---------- WORKING DATA
/-- **The same with `H → Spec ℚ` locally of finite type** (the input letter of the F-12 registry's `hF9`).
[cite: MumfordFogartyKirwan1994, Ch. 7 §2 Proposition 7.3 (p. 132; proof pp. 132–134)] -/
theorem exists_siegelFramedCovariant_locallyOfFiniteType_of_cores {g N : ℕ} {δ : Fin g → ℕ} (hN : N ≠ 0)
    (hδ : IsPolarizationType δ) {J : Type} [Finite J] (hJ : Nat.card J + 1 = 6 ^ g * polarizationDegree δ)
    -- `hHilb⁺`: the universal flat family of the Hilbert scheme of `𝐏^J` for the polynomial `(6e)^g d` = the CONCLUSION of
    -- ★ F-5 ⑦b `exists_universal_flat_family_of_vanishingLocus` VERBATIM at `ι := J`, `R e := (6e)^g d` (with its `d k e₀`, `e₀ > 0`, and its representability
    -- instance as an explicit conjunct — ★ `isRepresentable_grassmannianSheaf _ k` discharges it)
    (hHilb : ∃ (d k e₀ : ℕ) (_ : 0 < e₀) (_ : (grassmannianSheaf ((Fin d → Fin (Nat.card J + 1)) →₀ ℤ) k).obj.IsRepresentable)
      (H₁ : Scheme.{0}) (j : H₁ ⟶ grassmannianScheme ((Fin d → Fin (Nat.card J + 1)) →₀ ℤ) k) (_ : IsImmersion j) (_ : IsLocallyNoetherian H₁)
      (ZH : Scheme.{0}) (iH : ZH ⟶ projectiveSpace J H₁) (_ : IsClosedImmersion iH),
      (Flat (iH ≫ projectiveSpaceFst J H₁) ∧
        ∀ e, e₀ ≤ e → HasRank ((Scheme.Modules.pushforward (iH ≫ projectiveSpaceFst J H₁)).obj
          (twistMod (iH ≫ pullback.snd (terminal.from H₁) (terminal.from (projectiveSpaceInt J))) (unitModule ZH) e))
          ((6 * e) ^ g * polarizationDegree δ)) ∧
      ∀ ⦃T : Scheme.{0}⦄ [IsLocallyNoetherian T] ⦃X : Scheme.{0}⦄ (i : X ⟶ projectiveSpace J T)
        [IsClosedImmersion i] [Flat (i ≫ projectiveSpaceFst J T)],
        (∀ e, e₀ ≤ e → HasRank ((Scheme.Modules.pushforward (i ≫ projectiveSpaceFst J T)).obj
          (twistMod (i ≫ pullback.snd (terminal.from T) (terminal.from (projectiveSpaceInt J))) (unitModule X) e))
          ((6 * e) ^ g * polarizationDegree δ)) →
        ∃! v : T ⟶ H₁, ∃ e : X ⟶ ZH, IsPullback e i iH (projectiveSpaceMap J v))
    -- `hII` ([MumfordFogartyKirwan1994] Thm. 6.14 with the group law as output DATA; letter of ★ FILE 2 / ★ R-A, verbatim)
    (hII : ∀ ⦃H₁ Z₁ : Scheme.{0}⦄ (p₁ : Z₁ ⟶ H₁) [IsProper p₁] [Smooth p₁] [GeometricallyConnected p₁]
        (f₁ : H₁ ⟶ Spec (.of ℚ)) [LocallyOfFiniteType f₁] (ε₁ : H₁ ⟶ Z₁) (_ : ε₁ ≫ p₁ = 𝟙 H₁),
      ∃ (H₂ : Scheme.{0}) (j₂ : H₂ ⟶ H₁) (_ : IsOpenImmersion j₂) (_ : IsClosed (Set.range j₂))
        (G : GrpObj (Over.mk (pullback.snd p₁ j₂))),
          (@MonObj.one _ _ _ (Over.mk (pullback.snd p₁ j₂)) G.toMonObj).left ≫ pullback.fst p₁ j₂ = j₂ ≫ ε₁ ∧
          SmoothOfRelativeDimension g (pullback.snd p₁ j₂) ∧
          ∀ ⦃T : Scheme.{0}⦄ (v : T ⟶ H₁),
            (∃! w : T ⟶ H₂, w ≫ j₂ = v) ↔
              ∃ G' : GrpObj (Over.mk (pullback.snd p₁ v)),
                (@MonObj.one _ _ _ (Over.mk (pullback.snd p₁ v)) G'.toMonObj).left ≫ pullback.fst p₁ v = v ≫ ε₁ ∧
                SmoothOfRelativeDimension g (pullback.snd p₁ v))
    -- `hF3` ([MumfordFogartyKirwan1994] Cor. 6.8 Zariski-locally on the base; letter of ★ FILE 2 / ★ R-A, verbatim)
    (hF3 : ∀ ⦃S : Scheme.{0}⦄ [IsLocallyNoetherian S] (fS : S ⟶ Spec (.of ℚ)) (A : AbelianSchemeOver S),
      (∀ s : S, ∃ (U : Scheme.{0}) (i : U ⟶ S) (_ : IsOpenImmersion i) (_ : s ∈ Set.range i.base)
          (B : AbelianSchemeOver U) (G : B.X.left ⟶ A.X.left), B.IsBaseChangeVia A i G ∧ IsProjective B.X.hom) →
        Nonempty A.DualPair) :
    ∃ 𝓗 : SiegelFramedCovariant g N δ J, LocallyOfFiniteType 𝓗.H.hom := by
  classical
  obtain ⟨d, k, e₀, he₀, hrep, H₁, j, hj, hH₁, ZH, iH, hiH, ⟨hflat, -⟩, huniv⟩ := hHilb
  haveI := hrep
  haveI := hj
  haveI := hiH
  haveI := hflat
  -- the Hilbert image is locally of finite type over `ℤ` (immersion into the Grassmannian, ★ `GrassmannianSchemeProper`)
  haveI : LocallyOfFiniteType (terminal.from H₁) := by
    rw [← terminal.comp_from j]
    haveI := Grassmannian.locallyOfFiniteType_terminal_from ((Fin d → Fin (Nat.card J + 1)) →₀ ℤ) k
    infer_instance
  -- STEP 1 (★ R-C1): the raw base `Hilb^{P, 2g+1}_ℚ` with its universal family and tautological sections
  let eι : Option (Fin g ⊕ Fin g) ≃ Fin (Fintype.card (Option (Fin g ⊕ Fin g))) := Fintype.equivFin _
  obtain ⟨H₀, Z₀, f₀, hf₀, p₀, i₀, hi₀, hp₀, hflat₀, τ₀, hτ₀, hunivS⟩ :=
    exists_hilbertBase_with_sections
      (fun T X (i : X ⟶ projectiveSpace J T) => ∀ e, e₀ ≤ e →
        HasRank ((Scheme.Modules.pushforward (i ≫ projectiveSpaceFst J T)).obj
          (twistMod (i ≫ pullback.snd (terminal.from T) (terminal.from (projectiveSpaceInt J))) (unitModule X) e))
          ((6 * e) ^ g * polarizationDegree δ))
      iH huniv (Spec (.of ℚ)) (Fintype.card (Option (Fin g ⊕ Fin g)))
  haveI := hf₀
  haveI := hi₀
  haveI := hflat₀
  obtain ⟨𝓗, -, -, -, -, -, -, -, -, hlft⟩ :=
    exists_siegelFramedCovariant_of_hilbertBase hN hδ hJ he₀ f₀ p₀ i₀ hp₀ eι τ₀ hτ₀ hunivS hII hF3
  exact ⟨𝓗, hlft⟩

/-! ## §4 (edition 2) The framed covariant FROM THE CORES `{II, F3}` ALONE: `hHilb⁺` discharged BY NAME
by the closed Hilbert scheme ★ F-5 ⑦b ed. 4 `exists_grassmannianImmersion_universal_flat_family` (at `ι := J`,
`P := (6^g d)·X^g`, `e₁ := 1`, `R e := (6e)^g d`). -/

/-- **The framed covariant exists and is locally of finite type over `ℚ`, from the two cores `(II)` and `(F3)` alone**
([MumfordFogartyKirwan1994] Prop. 7.3 / 7.6 with Ch. 0 §5 (c)): the Hilbert-scheme input `hHilb⁺` of
`exists_siegelFramedCovariant_locallyOfFiniteType_of_cores` is the closed theorem ★ `exists_grassmannianImmersion_universal_flat_family`
for the polynomial `(6^g d)·X^g` (needs `#J ≥ 1`, automatic for `g ≥ 1`).
[cite: MumfordFogartyKirwan1994, Ch. 7 §2 Proposition 7.3 (p. 132; proof pp. 132–134)] [cite: MumfordFogartyKirwan1994, Ch. 0 §5 (c) (p. 23)] -/
theorem exists_siegelFramedCovariant_locallyOfFiniteType_of_cores' {g N : ℕ} {δ : Fin g → ℕ} (hN : N ≠ 0)
    (hδ : IsPolarizationType δ) {J : Type} [Finite J] (hJ : Nat.card J + 1 = 6 ^ g * polarizationDegree δ) (hn : 1 ≤ Nat.card J)
    -- `hII` ([MumfordFogartyKirwan1994] Thm. 6.14 with the group law as output DATA; letter of ★ FILE 2 / ★ R-A, verbatim)
    (hII : ∀ ⦃H₁ Z₁ : Scheme.{0}⦄ (p₁ : Z₁ ⟶ H₁) [IsProper p₁] [Smooth p₁] [GeometricallyConnected p₁]
        (f₁ : H₁ ⟶ Spec (.of ℚ)) [LocallyOfFiniteType f₁] (ε₁ : H₁ ⟶ Z₁) (_ : ε₁ ≫ p₁ = 𝟙 H₁),
      ∃ (H₂ : Scheme.{0}) (j₂ : H₂ ⟶ H₁) (_ : IsOpenImmersion j₂) (_ : IsClosed (Set.range j₂))
        (G : GrpObj (Over.mk (pullback.snd p₁ j₂))),
          (@MonObj.one _ _ _ (Over.mk (pullback.snd p₁ j₂)) G.toMonObj).left ≫ pullback.fst p₁ j₂ = j₂ ≫ ε₁ ∧
          SmoothOfRelativeDimension g (pullback.snd p₁ j₂) ∧
          ∀ ⦃T : Scheme.{0}⦄ (v : T ⟶ H₁),
            (∃! w : T ⟶ H₂, w ≫ j₂ = v) ↔
              ∃ G' : GrpObj (Over.mk (pullback.snd p₁ v)),
                (@MonObj.one _ _ _ (Over.mk (pullback.snd p₁ v)) G'.toMonObj).left ≫ pullback.fst p₁ v = v ≫ ε₁ ∧
                SmoothOfRelativeDimension g (pullback.snd p₁ v))
    -- `hF3` ([MumfordFogartyKirwan1994] Cor. 6.8 Zariski-locally on the base; letter of ★ FILE 2 / ★ R-A, verbatim)
    (hF3 : ∀ ⦃S : Scheme.{0}⦄ [IsLocallyNoetherian S] (fS : S ⟶ Spec (.of ℚ)) (A : AbelianSchemeOver S),
      (∀ s : S, ∃ (U : Scheme.{0}) (i : U ⟶ S) (_ : IsOpenImmersion i) (_ : s ∈ Set.range i.base)
          (B : AbelianSchemeOver U) (G : B.X.left ⟶ A.X.left), B.IsBaseChangeVia A i G ∧ IsProjective B.X.hom) →
        Nonempty A.DualPair) :
    ∃ 𝓗 : SiegelFramedCovariant g N δ J, LocallyOfFiniteType 𝓗.H.hom := by
  obtain ⟨d, k, e₀, he₀, -, hrep, H, j, hj, hH, ZH, iH, hiH, hcore⟩ :=
    exists_grassmannianImmersion_universal_flat_family hn (Polynomial.C ((6 : ℚ) ^ g * polarizationDegree δ) * Polynomial.X ^ g) 1
      (fun e => (6 * e) ^ g * polarizationDegree δ)
      (fun e _ => by push_cast; simp [Polynomial.eval_mul, Polynomial.eval_pow, Polynomial.eval_C, Polynomial.eval_X, mul_pow]; ring)
  exact exists_siegelFramedCovariant_locallyOfFiniteType_of_cores hN hδ hJ
    ⟨d, k, e₀, he₀, hrep, H, j, hj, hH, ZH, iH, hiH, hcore⟩ hII hF3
--------------------
ASSIGNMENT
Exact duplication is required for the lines above, from the line that contains "[IsLocallyNoetherian T] ⦃X" to the line that contains "(projectiveSpaceMap J v))", inclusive; omit all others.

EXERCISE ANSWER
      ∀ ⦃T : Scheme.{0}⦄ [IsLocallyNoetherian T] ⦃X : Scheme.{0}⦄ (i : X ⟶ projectiveSpace J T)
        [IsClosedImmersion i] [Flat (i ≫ projectiveSpaceFst J T)],
        (∀ e, e₀ ≤ e → HasRank ((Scheme.Modules.pushforward (i ≫ projectiveSpaceFst J T)).obj
          (twistMod (i ≫ pullback.snd (terminal.from T) (terminal.from (projectiveSpaceInt J))) (unitModule X) e))
          ((6 * e) ^ g * polarizationDegree δ)) →
        ∃! v : T ⟶ H₁, ∃ e : X ⟶ ZH, IsPullback e i iH (projectiveSpaceMap J v))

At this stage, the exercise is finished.